_YOUR GOAL_:
The answer must consist only of the lines from the line with "half-plane. [folklore] -/" to the line with "1 = W.pt 1 ∧", both included, exactly as they stand below.

Start of ENTRIES SUPPLIED

import Literature.Probability.RandomPlanarGeometry.ChordalUniformizerConvergence
import Summits.CriticalPhenomena.SAWScalingLimit.Theorems.SAWTensorRGRestrictionOfLimitSqueezeChart
import Mathlib.Topology.ContinuousMap.Basic
import HarnessLib

/-!
# Outer squeezes with convergent boundary loops carry convergent closed-disc uniformizers (Radó)

Support file (`--supports stmt-CriticalPhenomena-0773`, towards the registered stub `stub_radoSqueezeFamily`,
geometry F′ of composition 3 of the line `birth` for the crux `RestrictionOfLimit`). No probability.

**Statement** (`exists_discUniformizers_of_tendstoUniformly_boundary`). Let `D' ` be a Dobrushin domain with
marked points `a, b` and `E : ℝ → DobrushinDomain` a family with `D' ⊆ E t`, `(E t).pt 0 = a`, `(E t).pt 1 = b`
for `t > 0`, whose boundary loops converge uniformly to that of `D'` as `t → 0⁺`. Then there are continuous
maps `Φt t, Φ : ℂ → ℂ` agreeing on the open unit disc with conformal equivalences onto `E t`, `D'`, sending
`-1 ↦ a`, `1 ↦ b`, with `Φt t → Φ` uniformly on the closed unit disc as `t → 0⁺`.

**Proof.** Fix `z₀ ∈ D'`. For each `t` take a chordal uniformizing map `φ_t : ℍ → E t` normalised by
`‖φ_t⁻¹ z₀‖ = 1` (tree: `exists_isChordalUniformizing_norm_symm_eq_one`), and `φ` for `D'` likewise; let
`Ψ_t`, `Ψ` be the Carathéodory extensions to the closed disc of `φ_t ∘ C⁻¹`, `φ ∘ C⁻¹` (`C` the Cayley map,
`C 0 = -1`, `C ∞ = 1`; tree: `JordanDomain.exists_continuousOn_extension_holds`), composed with the radial
retraction of `ℂ` onto the closed disc. The chordal boundary values give `Ψ_t (-1) = a`, `Ψ_t 1 = b`. Along
every sequence `t_n → 0⁺` the boundary extensions of `φ_{t_n}` converge to that of `φ` uniformly on the closed
half-plane (tree: `tendstoUniformlyOn_boundaryExtension_of_tendstoUniformly_boundary`, Radó's theorem,
Pommerenke (1992) Thm. 2.11); since `Ψ_t = φ_t^ext ∘ C⁻¹` on the closed disc minus `1` and `Ψ_t 1 = b = Ψ 1`,
`Ψ_{t_n} → Ψ` uniformly on the closed disc, and the sequential characterisation of `𝓝[>] 0` concludes.

References: Ch. Pommerenke, *Boundary Behaviour of Conformal Maps* (1992), Thm. 2.6, Thm. 2.11. Axioms
`propext`, `Classical.choice`, `Quot.sound`; named facts only through discharged `_holds` theorems.
-/

noncomputable section

open Set Filter Topology Metric Complex
open UpperHalfPlane (upperHalfPlaneSet)
open Literature.Probability.RandomPlanarGeometry

namespace Summit.CriticalPhenomena.SAWScalingLimit.Theorems.RestrictionOfLimit.Birth

/-! ### The radial retraction onto the closed unit disc -/

/-- **A continuous retraction of `ℂ` onto the closed unit disc** (`z ↦ z / max 1 ‖z‖`). [folklore] -/
theorem exists_discRetract : ∃ ρ : C(ℂ, ℂ), (∀ z : ℂ, ‖ρ z‖ ≤ 1) ∧ ∀ z : ℂ, ‖z‖ ≤ 1 → ρ z = z := by
  have h : Continuous fun z : ℂ ↦ max (1 : ℝ) ‖z‖ := continuous_const.max continuous_norm
  have hpos : ∀ z : ℂ, 0 < max (1 : ℝ) ‖z‖ := fun z ↦ lt_of_lt_of_le zero_lt_one (le_max_left _ _)
  have h' : Continuous fun z : ℂ ↦ (max (1 : ℝ) ‖z‖)⁻¹ := h.inv₀ fun z ↦ (hpos z).ne'
  refine ⟨⟨fun z ↦ ((max 1 ‖z‖)⁻¹ : ℝ) • z, h'.smul continuous_id⟩, fun z ↦ ?_, fun z hz ↦ ?_⟩
  · show ‖((max 1 ‖z‖)⁻¹ : ℝ) • z‖ ≤ 1
    rw [norm_smul, Real.norm_of_nonneg (inv_nonneg.2 (hpos z).le), inv_mul_le_iff₀ (hpos z), mul_one]
    exact le_max_right _ _
  · show ((max 1 ‖z‖)⁻¹ : ℝ) • z = z
    rw [max_eq_left hz, inv_one, one_smul]

/-! ### Closed-disc uniformizers attached to chordal uniformizing maps -/

/-- **Closed-disc uniformizer of a chordal uniformizing map.** For a chordal uniformizing map `φ` of
`(W; a, b)` there is a continuous `Ψ : ℂ → ℂ` agreeing with the conformal equivalence `φ ∘ C⁻¹` on the open
disc, with `Ψ (-1) = a`, `Ψ 1 = b`, and `Ψ (C z) = φ^ext z` on the closed half-plane. [folklore] -/
theorem exists_discUniformizer (W : DobrushinDomain) (φ : ConformalEquiv upperHalfPlaneSet W.carrier)
    (hφ : W.IsChordalUniformizing φ) :
    ∃ Ψ : C(ℂ, ℂ), EqOn Ψ (cayley.symm.trans φ) (ball (0 : ℂ) 1) ∧ Ψ (-1) = W.pt 0 ∧ Ψ 1 = W.pt 1 ∧
      ∀ z : ℂ, 0 ≤ z.im → Ψ (cayleyFun z) = φ.boundaryExtension z := by
  obtain ⟨Ψ₀, hΨc, hΨeq, -, -⟩ :=
    JordanDomain.exists_continuousOn_extension_holds W.toJordanDomain (cayley.symm.trans φ)
  haveI : NeBot (𝓝[upperHalfPlaneSet] (0 : ℂ)) := neBot_nhdsWithin_upperHalfPlaneSet_zero
  haveI : NeBot (cocompact ℂ ⊓ 𝓟 upperHalfPlaneSet) := neBot_cocompact_inf_principal_upperHalfPlaneSet
  obtain ⟨ρ, hρ1, hρeq⟩ := exists_discRetract
  have hcont : Continuous fun z ↦ Ψ₀ (ρ z) :=
    hΨc.comp_continuous ρ.continuous fun z ↦ mem_closedBall_zero_iff.2 (hρ1 z)
  refine ⟨⟨fun z ↦ Ψ₀ (ρ z), hcont⟩, fun z hz ↦ ?_, ?_, ?_, fun z hz ↦ ?_⟩
  · show Ψ₀ (ρ z) = _
    rw [hρeq z (mem_ball_zero_iff.1 hz).le]
    exact hΨeq hz
  · show Ψ₀ (ρ (-1)) = _
    rw [hρeq (-1) (by simp), ← cayleyFun_zero]
    have h1 := JordanDomain.tendsto_nhdsWithin_of_extension φ hΨc hΨeq (x := 0) le_rfl
    exact tendsto_nhds_unique h1 hφ.1
  · show Ψ₀ (ρ 1) = _
    rw [hρeq 1 (by simp)]
    exact tendsto_nhds_unique (JordanDomain.tendsto_cocompact_of_extension φ hΨc hΨeq) hφ.2
  · show Ψ₀ (ρ (cayleyFun z)) = _
    rw [hρeq _ (norm_cayleyFun_le_one hz)]
    exact (JordanDomain.boundaryExtension_eq_of_extension φ hΨc hΨeq hz).symm

/-! ### The theorem -/

/-- **Convergent boundary loops give convergent closed-disc uniformizers** (Radó's theorem through the
chordal packaging of the tree). See the module docstring. [cite: PommerenkeBBCM1992, Thm. 2.11] -/
theorem exists_discUniformizers_of_tendstoUniformly_boundary {D' : DobrushinDomain} {a b : ℂ}
    (h0 : D'.pt 0 = a) (h1 : D'.pt 1 = b) (E : ℝ → DobrushinDomain)
    (hE : ∀ t : ℝ, 0 < t → D'.carrier ⊆ (E t).carrier ∧ (E t).pt 0 = a ∧ (E t).pt 1 = b)
    (hEb : TendstoUniformly (fun t ↦ (E t).boundary) D'.boundary (𝓝[>] 0)) :
    ∃ (Φt : ℝ → C(ℂ, ℂ)) (Φ : C(ℂ, ℂ)),
      (∀ t : ℝ, 0 < t → ∃ g : ConformalEquiv (Metric.ball (0 : ℂ) 1) (E t).carrier,
        Set.EqOn (Φt t) g (Metric.ball (0 : ℂ) 1)) ∧
      (∃ g : ConformalEquiv (Metric.ball (0 : ℂ) 1) D'.carrier, Set.EqOn Φ g (Metric.ball (0 : ℂ) 1)) ∧
      (∀ t : ℝ, 0 < t → (E t).pt 0 = Φt t (-1) ∧ (E t).pt 1 = Φt t 1) ∧
      D'.pt 0 = Φ (-1) ∧ D'.pt 1 = Φ 1 ∧
      TendstoUniformlyOn (fun t => ((Φt t : C(ℂ, ℂ)) : ℂ → ℂ)) (Φ : ℂ → ℂ) (𝓝[>] (0 : ℝ))
        (Metric.closedBall (0 : ℂ) 1) := by
  classical
  obtain ⟨z₀, hz₀⟩ := D'.nonempty
  -- normalised chordal uniformizing maps
  obtain ⟨φ, hφ, hφ1⟩ := MarkedDomain.exists_isChordalUniformizing_norm_symm_eq_one D' hz₀
  have hgood : ∀ t : ℝ, ∃ ψ : ConformalEquiv upperHalfPlaneSet (E t).carrier,
      (E t).IsChordalUniformizing ψ ∧ (0 < t → ‖ψ.symm z₀‖ = 1) := by
    intro t
    by_cases ht : 0 < t
    · obtain ⟨ψ, hψ, hψ1⟩ :=
        MarkedDomain.exists_isChordalUniformizing_norm_symm_eq_one (E t) ((hE t ht).1 hz₀)
      exact ⟨ψ, hψ, fun _ ↦ hψ1⟩
    · obtain ⟨ψ, hψ⟩ := MarkedDomain.exists_isChordalUniformizing_holds (E t)
      exact ⟨ψ, hψ, fun h ↦ (ht h).elim⟩
  choose φs hφs hφs1 using hgood
  -- closed-disc uniformizers
  obtain ⟨Ψ, hΨeq, hΨa, hΨb, hΨext⟩ := exists_discUniformizer D' φ hφ
  choose Ψs hΨseq hΨsa hΨsb hΨsext using fun t ↦ exists_discUniformizer (E t) (φs t) (hφs t)
  refine ⟨Ψs, Ψ, fun t _ ↦ ⟨_, hΨseq t⟩, ⟨_, hΨeq⟩, fun t _ ↦ ⟨(hΨsa t).symm, (hΨsb t).symm⟩,
    hΨa.symm, hΨb.symm, ?_⟩
  -- uniform convergence on the closed disc, along sequences
  rw [tendstoUniformlyOn_iff_seq_tendstoUniformlyOn]
  intro u hu
  -- replace the finitely many nonpositive terms
  set u' : ℕ → ℝ := fun n ↦ if 0 < u n then u n else 1 with hu'
  have hu'pos : ∀ n, 0 < u' n := fun n ↦ by
    simp only [hu']
    split_ifs with h
    · exact h
    · exact one_pos
  have hev : ∀ᶠ n in atTop, u' n = u n := by
    have : ∀ᶠ n in atTop, u n ∈ Ioi (0 : ℝ) := hu.eventually (eventually_mem_nhdsWithin)
    filter_upwards [this] with n hn
    simp only [hu', if_pos (show 0 < u n from hn)]
  have hu't : Tendsto u' atTop (𝓝[>] 0) := hu.congr' (hev.mono fun n hn ↦ hn.symm)
  -- Radó along the sequence `u'`
  have hJ : TendstoUniformly (fun n ↦ (E (u' n)).boundary) D'.boundary atTop :=
    (tendstoUniformly_iff_seq_tendstoUniformly.1 hEb) u' hu't
  have ha : Tendsto (fun n ↦ (E (u' n)).pt 0) atTop (𝓝 (D'.pt 0)) := by
    rw [h0]; exact tendsto_const_nhds.congr fun n ↦ ((hE _ (hu'pos n)).2.1).symm
  have hb : Tendsto (fun n ↦ (E (u' n)).pt 1) atTop (𝓝 (D'.pt 1)) := by
    rw [h1]; exact tendsto_const_nhds.congr fun n ↦ ((hE _ (hu'pos n)).2.2).symm
  obtain ⟨hU1, -⟩ := MarkedDomain.tendstoUniformlyOn_boundaryExtension_of_tendstoUniformly_boundary
    (Ds := fun n ↦ E (u' n)) hJ ha hb hz₀ (fun n ↦ (hE _ (hu'pos n)).1 hz₀) φ hφ hφ1
    (fun n ↦ φs (u' n)) (fun n ↦ hφs (u' n)) (fun n ↦ hφs1 (u' n) (hu'pos n))
  rw [Metric.tendstoUniformlyOn_iff] at hU1 ⊢
  intro ε hε
  filter_upwards [hU1 ε hε, hev] with n hn hn' x hx
  rw [← hn']
  have hx1 : ‖x‖ ≤ 1 := mem_closedBall_zero_iff.1 hx
  by_cases hx' : x = 1
  · subst hx'
    rw [show (Ψ : ℂ → ℂ) 1 = b from hΨb.trans h1,
      show (Ψs (u' n) : ℂ → ℂ) 1 = b from (hΨsb _).trans (hE _ (hu'pos n)).2.2, dist_self]
    exact hε
  · set y : ℂ := cayleyInvFun x with hy
    have hyim : 0 ≤ y.im := cayleyInvFun_im_nonneg hx1
    have hxy : cayleyFun y = x := cayleyFun_cayleyInvFun hx'
    have e1 : (Ψ : ℂ → ℂ) x = φ.boundaryExtension y := by rw [← hxy]; exact hΨext y hyim
    have e2 : (Ψs (u' n) : ℂ → ℂ) x = (φs (u' n)).boundaryExtension y := by
      rw [← hxy]; exact hΨsext _ y hyim
    rw [e1, e2]
    exact hn y hyim

/-- **Registered helper stub `stub_radoSqueezeUniformizers`** (towards `stub_radoSqueezeFamily`, line `birth`):
`exists_discUniformizers_of_tendstoUniformly_boundary` in closed form. [cite: PommerenkeBBCM1992, Thm. 2.11] -/
theorem stub_radoSqueezeUniformizers :
    ∀ (D' : DobrushinDomain) (a b : ℂ), D'.pt 0 = a → D'.pt 1 = b → ∀ E : ℝ → DobrushinDomain,
      (∀ t : ℝ, 0 < t → D'.carrier ⊆ (E t).carrier ∧ (E t).pt 0 = a ∧ (E t).pt 1 = b) →
      TendstoUniformly (fun t => (E t).boundary) D'.boundary (𝓝[>] (0 : ℝ)) →
      ∃ (Φt : ℝ → C(ℂ, ℂ)) (Φ : C(ℂ, ℂ)),
        (∀ t : ℝ, 0 < t → ∃ g : ConformalEquiv (Metric.ball (0 : ℂ) 1) (E t).carrier,
          Set.EqOn (Φt t) g (Metric.ball (0 : ℂ) 1)) ∧
        (∃ g : ConformalEquiv (Metric.ball (0 : ℂ) 1) D'.carrier, Set.EqOn Φ g (Metric.ball (0 : ℂ) 1)) ∧
        (∀ t : ℝ, 0 < t → (E t).pt 0 = Φt t (-1) ∧ (E t).pt 1 = Φt t 1) ∧
        D'.pt 0 = Φ (-1) ∧ D'.pt 1 = Φ 1 ∧
        TendstoUniformlyOn (fun t => ((Φt t : C(ℂ, ℂ)) : ℂ → ℂ)) (Φ : ℂ → ℂ) (𝓝[>] (0 : ℝ))
          (Metric.closedBall (0 : ℂ) 1) :=
  fun _ _ _ h0 h1 E hE hEb ↦ exists_discUniformizers_of_tendstoUniformly_boundary h0 h1 E hE hEb

end Summit.CriticalPhenomena.SAWScalingLimit.Theorems.RestrictionOfLimit.Birth

end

End of ENTRIES SUPPLIED

_ANSWER TO THE PROBLEM_:
disc, with `Ψ (-1) = a`, `Ψ 1 = b`, and `Ψ (C z) = φ^ext z` on the closed half-plane. [folklore] -/
theorem exists_discUniformizer (W : DobrushinDomain) (φ : ConformalEquiv upperHalfPlaneSet W.carrier)
    (hφ : W.IsChordalUniformizing φ) :
    ∃ Ψ : C(ℂ, ℂ), EqOn Ψ (cayley.symm.trans φ) (ball (0 : ℂ) 1) ∧ Ψ (-1) = W.pt 0 ∧ Ψ 1 = W.pt 1 ∧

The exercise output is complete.